I actually thought we played quite well for much of the game, considering the conditions and the degree to which several highly contentious or just plain wrong decisions went against us, but regardless of the poor pitch and poor officials we also contributed much to our own downfall with some costly lapses, and as ever we simply weren't ruthless or clinical enough in front of goal as plenty of chances were created without stretching the keeper enough. For a team with so much experience we look very naive at times, and are all too prone to collapse when things go against us.

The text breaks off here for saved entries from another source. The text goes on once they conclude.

import Summits.BirchSwinnertonDyer.Rank1Residual.X1.KellerYinIMC2Halves
import Summits.BirchSwinnertonDyer.Rank1Residual.X1.LambdaSqueezeAlgebra
import Summits.BirchSwinnertonDyer.Rank1Residual.X11a.LambdaNorm
import HarnessLib

/-!
# Route `EisensteinPrimes` (rung K5), crux 2 `GoodLatticeBDPValue`, line `halves`, stub `stub_muLambda`:
# the WEIERSTRASS DICTIONARY between the module invariants `μ(X) = 0`, `λ(X) = n` of a torsion
# `Λ`-module and the "first unit coefficient at `n`" currency of `GoodLatticeMuLambdaOnTree`

Cell `bsd-eis` (FULL-BSD rank-≤1 programme, `run/shared/lean/pub/bsd-eis/`), seat `bsd-eis-k5-c2`
(D-0074 group (C) row A). The registered stub of the line `halves` is
`∀ W p, X1.KellerYinHalves.GoodLatticeMuLambdaOnTree W p`: for every generator `F` of
`char_Λ(𝔛_E)` and every BDP frame `L`, the first unit coefficient of `map toUnr F ∈ R₀⟦T⟧` and of
`L` sit at the same index. Keller–Yin's Thm. 1.5.1 (`algmain`) and the character main conjectures,
like every Greenberg–Vatsal-type statement in the tree (`GreenbergVatsal2000.lambda_nonPrimitive_eq_add_sum_delta`),
speak instead of the INVARIANTS of the `Λ`-MODULE: `𝔛` finitely generated and torsion, `μ(𝔛) = 0`,
`λ(𝔛) = n` (`muInvariant`, `lambdaInvariant`). This file proves, once and for all, the passage
between the two currencies (Washington §13.2 + §7.1, ALL in the kernel from tree theorems):

* `hasUnitContent_of_mu_eq_zero'` — `g ≠ 0`, `μ(g) = 0` ⟹ unit content (local copy of the
  three-line X11a lemma, to keep the import closure on the X1 side);
* `firstUnitCoeff_of_charIdeal_eq_span` — for a finitely generated torsion `Λ`-module `M` with
  `μ(M) = 0` and `char_Λ M = (F)`: `‖[T^{λ(M)}]F‖ = 1 ∧ ∀ i < λ(M), ‖[Tⁱ]F‖ < 1` in `ℤ_p`
  (`X1.MuPart.mu_generator_eq_muInvariant`, `X1.ParitySqueeze.lam_generator_eq_lambdaInvariant`,
  `X11a.LambdaNorm.lam_eq_normLam` + `norm_coeff_normLam_eq_one` + `norm_coeff_lt_of_lt_normLam`);
* `firstUnitCoeff_map_toUnr_of_charIdeal_eq_span` — the same read in `R₀ ⊂ ℂ_p` along the
  structure map `toUnr : ℤ_p → R₀` (an isometry: `coe_toUnr`, `norm_algebraMap'`), i.e. EXACTLY the
  `F`-half of the conclusion of `GoodLatticeMuLambdaOnTree`;
* `firstUnitCoeff_map_toUnr_iff` — conversely the coefficient shape at `n` forces `μ(M) = 0` and
  `λ(M) = n` (so the two currencies are equivalent, `firstUnitCoeff_unique`).

Nothing about any curve is asserted; THEOREMS ONLY; helper attached to stmt-BirchSwinnertonDyer-19032
(`--supports`). References: [Washington1997] §7.1 Prop. 7.2 / Thm. 7.3, §13.2 (Thm. 13.12);
[GreenbergVatsal2000] p. 2 (1)–(2).
-/

set_option autoImplicit false
set_option linter.dupNamespace false

noncomputable section

open scoped Classical

open PowerSeries Literature.NumberTheory.EllipticCurves
  Literature.NumberTheory.EllipticCurves.GreenbergVatsal2000
  Summit.BirchSwinnertonDyer.Rank1Residual.X11b.Halves
  Summit.BirchSwinnertonDyer.Rank1Residual Summit.BirchSwinnertonDyer.Rank1Residual.X1

namespace Summit.BirchSwinnertonDyer.BirchSwinnertonDyer.Theorems.EisensteinPrimesMuLambda

variable {p : ℕ} [Fact p.Prime]

/-- A non-zero `g ∈ Λ = ℤ_p⟦T⟧` with `μ(g) = 0` has unit content (`p ∤ g`: Greenberg–Vatsal (2),
"`p^{μ}` is the exact power of `p` dividing `f(T)`"). Local copy of
`X11a.MuLambdaSplit.hasUnitContent_of_mu_eq_zero` (kept here to avoid importing the class-X11a
certificate files into the crux-2 helper). [cite: GreenbergVatsal2000, p. 2, (2)] -/
theorem hasUnitContent_of_mu_eq_zero' {g : IwasawaAlgebra p} (hg : g ≠ 0) (h : MuLambda.mu g = 0) :
    HasUnitContent g := by
  rw [hasUnitContent_iff_not_C_dvd]
  intro hdvd
  have h1 : 1 ≤ MuLambda.mu g := MuLambda.le_mu_of_C_pow_dvd hg (n := 1) (by rwa [pow_one])
  omega

/-- A generator of the characteristic ideal of a `Λ`-module is non-zero (`char_Λ M ≠ 0` over the
domain `Λ`, tree theorem `Module.charIdeal_ne_bot`). [cite: Washington1997, §13.2] -/
theorem generator_ne_zero {M : Type*} [AddCommGroup M] [Module (IwasawaAlgebra p) M]
    {F : IwasawaAlgebra p}
    (hF : Literature.NumberTheory.EllipticCurves.Module.charIdeal (IwasawaAlgebra p) M =
      Ideal.span {F}) : F ≠ 0 := by
  intro h0
  apply Literature.NumberTheory.EllipticCurves.Module.charIdeal_ne_bot (IwasawaAlgebra p) M
  rw [hF, h0, Ideal.span_singleton_eq_bot]

/-- **Weierstrass dictionary, `ℤ_p`-coefficients.** For a finitely generated torsion `Λ`-module `M`
with `μ(M) = 0` and `char_Λ M = (F)`: the first unit coefficient of `F` sits at `λ(M)` —
`‖[T^{λ(M)}]F‖ = 1` and `‖[Tⁱ]F‖ < 1` for `i < λ(M)` (structure theorem, Washington Thm. 13.12 /
§13.2, and `p`-adic Weierstrass preparation §7.1: `F = unit · ∏ fⱼ^{nⱼ}` with `fⱼ` distinguished,
`λ(M) = Σ nⱼ deg fⱼ`). [cite: Washington1997, §13.2 and §7.1 (Prop. 7.2, Thm. 7.3)] -/
theorem firstUnitCoeff_of_charIdeal_eq_span (M : Type*) [AddCommGroup M]
    [Module (IwasawaAlgebra p) M] [Module.Finite (IwasawaAlgebra p) M]
    (hM : Module.IsTorsion (IwasawaAlgebra p) M) (hμ : muInvariant p M = 0) {F : IwasawaAlgebra p}
    (hF : Literature.NumberTheory.EllipticCurves.Module.charIdeal (IwasawaAlgebra p) M =
      Ideal.span {F}) :
    ‖coeff (lambdaInvariant p M) F‖ = 1 ∧ ∀ i < lambdaInvariant p M, ‖coeff i F‖ < 1 := by
  have hF0 : F ≠ 0 := generator_ne_zero hF
  have hmu : MuLambda.mu F = 0 := by rw [MuPart.mu_generator_eq_muInvariant M hM hF0 hF, hμ]
  have huc : HasUnitContent F := hasUnitContent_of_mu_eq_zero' hF0 hmu
  have h1 : ∃ n, ‖coeff n F‖ = 1 := (hasUnitContent_iff_exists_norm_eq_one F).mp huc
  have hn : normLam F = lambdaInvariant p M := by
    rw [← X11a.LambdaNorm.lam_eq_normLam huc, ParitySqueeze.lam_generator_eq_lambdaInvariant M hM hF0 hF]
  have hone : ‖coeff (normLam F) F‖ = 1 := X11a.LambdaNorm.norm_coeff_normLam_eq_one h1
  refine ⟨hn ▸ hone, fun i hi ↦ ?_⟩
  have hlt := X11a.LambdaNorm.norm_coeff_lt_of_lt_normLam (F := F) (m := i) (hn.symm ▸ hi)
  rwa [hone] at hlt

/-- The structure map `toUnr : ℤ_p → R₀ ⊂ ℂ_p` is an isometry on coefficients:
`‖[Tⁱ](map toUnr F)‖_{ℂ_p} = ‖[Tⁱ]F‖_{ℤ_p}`. [folklore] -/
theorem norm_coeff_map_toUnr (F : IwasawaAlgebra p) (i : ℕ) :
    ‖((coeff i (PowerSeries.map (toUnr p) F) : unrIntegers p) : ℂ_[p])‖ = ‖coeff i F‖ := by
  rw [coeff_map, coe_toUnr, norm_algebraMap', PadicInt.norm_def]

/-- **Weierstrass dictionary read in `R₀⟦T⟧`** — exactly the `F`-half of the conclusion of
`X1.KellerYinHalves.GoodLatticeMuLambdaOnTree`: for a finitely generated torsion `Λ`-module `M` with
`μ(M) = 0` and `char_Λ M = (F)`, the first unit coefficient of `map toUnr F` (coefficients read in
`ℂ_p`) sits at `λ(M)`. [cite: Washington1997, §13.2 and §7.1 (Prop. 7.2, Thm. 7.3)] -/
theorem firstUnitCoeff_map_toUnr_of_charIdeal_eq_span (M : Type*) [AddCommGroup M]
    [Module (IwasawaAlgebra p) M] [Module.Finite (IwasawaAlgebra p) M]
    (hM : Module.IsTorsion (IwasawaAlgebra p) M) (hμ : muInvariant p M = 0) {F : IwasawaAlgebra p}
    (hF : Literature.NumberTheory.EllipticCurves.Module.charIdeal (IwasawaAlgebra p) M =
      Ideal.span {F}) :
    ‖((coeff (lambdaInvariant p M) (PowerSeries.map (toUnr p) F) : unrIntegers p) : ℂ_[p])‖ = 1 ∧
      ∀ i < lambdaInvariant p M,
        ‖((coeff i (PowerSeries.map (toUnr p) F) : unrIntegers p) : ℂ_[p])‖ < 1 := by
  obtain ⟨h1, h2⟩ := firstUnitCoeff_of_charIdeal_eq_span M hM hμ hF
  exact ⟨by rw [norm_coeff_map_toUnr]; exact h1, fun i hi ↦ by rw [norm_coeff_map_toUnr]; exact h2 i hi⟩

/-- **Converse.** If `char_Λ M = (F)` for a finitely generated torsion `M` and the first unit
coefficient of `map toUnr F` sits at `n`, then `μ(M) = 0` and `λ(M) = n` (a unit coefficient gives
unit content, i.e. `μ(F) = 0 = μ(M)`; then the index is `λ(M)` by uniqueness of the first unit
coefficient). So the two currencies are equivalent. [cite: Washington1997, §13.2 and §7.1] -/
theorem mu_eq_zero_and_lambda_eq_of_firstUnitCoeff_map_toUnr (M : Type*) [AddCommGroup M]
    [Module (IwasawaAlgebra p) M] [Module.Finite (IwasawaAlgebra p) M]
    (hM : Module.IsTorsion (IwasawaAlgebra p) M) {F : IwasawaAlgebra p}
    (hF : Literature.NumberTheory.EllipticCurves.Module.charIdeal (IwasawaAlgebra p) M =
      Ideal.span {F}) {n : ℕ}
    (hn : ‖((coeff n (PowerSeries.map (toUnr p) F) : unrIntegers p) : ℂ_[p])‖ = 1 ∧
      ∀ i < n, ‖((coeff i (PowerSeries.map (toUnr p) F) : unrIntegers p) : ℂ_[p])‖ < 1) :
    muInvariant p M = 0 ∧ lambdaInvariant p M = n := by
  have hF0 : F ≠ 0 := generator_ne_zero hF
  have huc : HasUnitContent F := by
    rw [hasUnitContent_iff_exists_norm_eq_one]
    exact ⟨n, by rw [← norm_coeff_map_toUnr]; exact hn.1⟩
  have hμ : muInvariant p M = 0 := by
    rw [← MuPart.mu_generator_eq_muInvariant M hM hF0 hF]
    by_contra hne
    obtain ⟨k, hk⟩ := Nat.exists_eq_add_one_of_ne_zero hne
    have hdvd := MuLambda.C_pow_mu_dvd hF0
    rw [hk, pow_succ, map_mul] at hdvd
    exact (hasUnitContent_iff_not_C_dvd F).mp huc (dvd_trans (Dvd.intro_left _ rfl) hdvd)
  refine ⟨hμ, ?_⟩
  exact KellerYinHalves.firstUnitCoeff_unique (firstUnitCoeff_map_toUnr_of_charIdeal_eq_span M hM hμ hF) hn

end Summit.BirchSwinnertonDyer.BirchSwinnertonDyer.Theorems.EisensteinPrimesMuLambda

end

The first major incident of the game went in our favour after just five minutes when Moss was blatantly shoved in the back by their captain as he chased a ball away from goal. There was nothing controversial about it, it happened right in front of me, and the ref got it spot on. However i can't help thinking their players' lengthy protestations of innocence may have panted a seed of doubt in the ref's mind and caused him to give nothing else in our favour afterwards. We only had ourselves to blame for throwing away our advantage all to cheaply after fifteen minutes. Brown attempted to find Clunis with an all too obvious pass out of defence which was intercepted by their right back on the halfway line, and within seconds they'd sliced effortlessly though our left flank allowing Tom Derry - briefly a Hamlet player during last year's 'Spring Slump' to set up his strike partner for an easy finish. Midway through the half we should have had a second penalty as McDonald was completely wiped out just inside the box by a defender lunging in recklessly from behind. It was a breathtakingly poor tackle, yet incredibly the ref just waved play on. Billericay immediately counter-attacked and won a free kick outside the corner of our box, and when this was pumped high and long beyond the far post a defender was penalised for pushing and booked without hesitation. (Not sure how their captain had earlier escaped a booking for an identical offence, and persistent dissent afterwards.) Hamlet appeared to have equalised right on half time as a high far post corner caused chaos in the goalmouth and Waldren lashed home the loose ball from a tight angle, but although the ref was initially happy with the goal his linesman on the far side flagged for a foul and the goal was chalked off.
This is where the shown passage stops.